= Work request =
Each record listed below is to be output exactly as written.

◇ ◇ ◇ ◇ ◇ ◇ ◇

/-!
# Integrated operators `π(f) = ∫ f(g) π(g) dg` of a unitary representation (towards discreteness)

For a unitary, strongly continuous representation `π` of a topological group `G` on a complex
Hilbert space `H`, a measure `η` on `G` finite on compact sets (a Haar measure in applications)
and `f ∈ C_c(G)` (Mathlib `CompactlySupportedContinuousMap`, notation `C_c(G, ℂ)`), the
**integrated operator** `π(f) v = ∫ f(g) • π(g) v dη(g)` (Bochner integral in `H`; Deitmar–Echterhoff,
*Principles of harmonic analysis* (2014), Prop. 6.2.1 and the remark after it: "alternatively, one
can define `π(f)` as the Bochner integral"), with:

* `ContRepresentation.integratedOperator` (a bounded operator, `‖π(f) v‖ ≤ ‖f‖₁ ‖v‖`,
  `norm_integratedOperator_apply_le`);
* `integratedOperator_apply_mem`: `π(f)` maps every closed `π`-invariant subspace into itself;
* `exists_nhds_integratedOperator_apply_ne_zero`: for `v ≠ 0` there is a neighbourhood `U` of `1`
  such that `π(f) v ≠ 0` for every non-negative `f ∈ C_c(G)` supported in `U` with `∫ f > 0`
  (the Dirac-function estimate `‖π(f) v - v‖ ≤ ∫ f(g) ‖π(g) v - v‖ dg`, Deitmar–Echterhoff (2014),
  Lemma 6.2.2);
* `ClosedSubrep.exists_isCompactOperator_family_integrated` (**input to the discreteness
  criterion**, Deitmar–Echterhoff (2014), Lemma 9.2.7; Getz–Hahn (2024), Lemma 9.3.1): if `W` is a
  closed invariant subspace and `𝓕 ⊆ C_c(G)` a family containing non-negative functions of positive
  integral supported in any neighbourhood of `1` (e.g. a Dirac net) such that `π(f)|_W` is a
  compact operator for every `f ∈ 𝓕`, then the operators `π(f)|_W`, `f ∈ 𝓕`, form a family `𝒯`
  of compact operators on `W` mapping every closed invariant subspace of `W` into itself and
  non-degenerate on each non-zero one — exactly the hypotheses of the tree's abstract criterion
  `IsUnitary.isDiscretelyDecomposable_of_isCompactOperator` (`DiscreteDecompositionCriterion`,
  applied to the unitary representation `W.toContRep`), which then yields that `W` is the closed
  span of its irreducible closed invariant subspaces. No adjoint formula `π(f)* = π(f*)`, hence no
  unimodularity, is needed. (The one-line combination with the criterion is left to the consumer,
  so that this file does not depend on it.)

This is the functional-analytic glue between the Gelfand–Piatetski-Shapiro compactness theorem
(`R(f)` compact on `L²_cusp`) and the discrete decomposition of `L²_cusp` (`GLnCuspidalSpectrum`,
`AutomorphicGLn`).

## Mathlib

Bochner integral API (`integral_add/smul/smul_const`, `norm_integral_le_of_norm_le`,
`integral_inner`, `Continuous.integrable_of_hasCompactSupport`), `CompactlySupportedContinuousMap`,
`Submodule.orthogonal_orthogonal`, `IsCompactOperator.codRestrict`. Mathlib has no integrated form
of a group representation (its
`ContRepresentation` is a bare homomorphism into bounded operators); nothing here duplicates a
Mathlib declaration. Deliberate dot-notation extensions in `namespace ContRepresentation`, as in
`HilbertRepSpectrum`.

## References

* A. Deitmar, S. Echterhoff, *Principles of harmonic analysis*, 2nd ed., Universitext, Springer
  (2014), Prop. 6.2.1, Lemma 6.2.2, §9.2 Lemma 9.2.7.
* J. R. Getz, H. Hahn, *An introduction to automorphic representations*, GTM 300 (2024), §9.3,
  Lemma 9.3.1 (Dirac sequences, `R(f_n) φ → φ`).
-/

noncomputable section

◇ ◇ ◇ ◇ ◇ ◇ ◇

= Solution for this exercise =
/-!
# Integrated operators `π(f) = ∫ f(g) π(g) dg` of a unitary representation (towards discreteness)

For a unitary, strongly continuous representation `π` of a topological group `G` on a complex
Hilbert space `H`, a measure `η` on `G` finite on compact sets (a Haar measure in applications)
and `f ∈ C_c(G)` (Mathlib `CompactlySupportedContinuousMap`, notation `C_c(G, ℂ)`), the
**integrated operator** `π(f) v = ∫ f(g) • π(g) v dη(g)` (Bochner integral in `H`; Deitmar–Echterhoff,
*Principles of harmonic analysis* (2014), Prop. 6.2.1 and the remark after it: "alternatively, one
can define `π(f)` as the Bochner integral"), with:

* `ContRepresentation.integratedOperator` (a bounded operator, `‖π(f) v‖ ≤ ‖f‖₁ ‖v‖`,
  `norm_integratedOperator_apply_le`);
* `integratedOperator_apply_mem`: `π(f)` maps every closed `π`-invariant subspace into itself;
* `exists_nhds_integratedOperator_apply_ne_zero`: for `v ≠ 0` there is a neighbourhood `U` of `1`
  such that `π(f) v ≠ 0` for every non-negative `f ∈ C_c(G)` supported in `U` with `∫ f > 0`
  (the Dirac-function estimate `‖π(f) v - v‖ ≤ ∫ f(g) ‖π(g) v - v‖ dg`, Deitmar–Echterhoff (2014),
  Lemma 6.2.2);
* `ClosedSubrep.exists_isCompactOperator_family_integrated` (**input to the discreteness
  criterion**, Deitmar–Echterhoff (2014), Lemma 9.2.7; Getz–Hahn (2024), Lemma 9.3.1): if `W` is a
  closed invariant subspace and `𝓕 ⊆ C_c(G)` a family containing non-negative functions of positive
  integral supported in any neighbourhood of `1` (e.g. a Dirac net) such that `π(f)|_W` is a
  compact operator for every `f ∈ 𝓕`, then the operators `π(f)|_W`, `f ∈ 𝓕`, form a family `𝒯`
  of compact operators on `W` mapping every closed invariant subspace of `W` into itself and
  non-degenerate on each non-zero one — exactly the hypotheses of the tree's abstract criterion
  `IsUnitary.isDiscretelyDecomposable_of_isCompactOperator` (`DiscreteDecompositionCriterion`,
  applied to the unitary representation `W.toContRep`), which then yields that `W` is the closed
  span of its irreducible closed invariant subspaces. No adjoint formula `π(f)* = π(f*)`, hence no
  unimodularity, is needed. (The one-line combination with the criterion is left to the consumer,
  so that this file does not depend on it.)

This is the functional-analytic glue between the Gelfand–Piatetski-Shapiro compactness theorem
(`R(f)` compact on `L²_cusp`) and the discrete decomposition of `L²_cusp` (`GLnCuspidalSpectrum`,
`AutomorphicGLn`).

## Mathlib

Bochner integral API (`integral_add/smul/smul_const`, `norm_integral_le_of_norm_le`,
`integral_inner`, `Continuous.integrable_of_hasCompactSupport`), `CompactlySupportedContinuousMap`,
`Submodule.orthogonal_orthogonal`, `IsCompactOperator.codRestrict`. Mathlib has no integrated form
of a group representation (its
`ContRepresentation` is a bare homomorphism into bounded operators); nothing here duplicates a
Mathlib declaration. Deliberate dot-notation extensions in `namespace ContRepresentation`, as in
`HilbertRepSpectrum`.

## References

* A. Deitmar, S. Echterhoff, *Principles of harmonic analysis*, 2nd ed., Universitext, Springer
  (2014), Prop. 6.2.1, Lemma 6.2.2, §9.2 Lemma 9.2.7.
* J. R. Getz, H. Hahn, *An introduction to automorphic representations*, GTM 300 (2024), §9.3,
  Lemma 9.3.1 (Dirac sequences, `R(f_n) φ → φ`).
-/

noncomputable section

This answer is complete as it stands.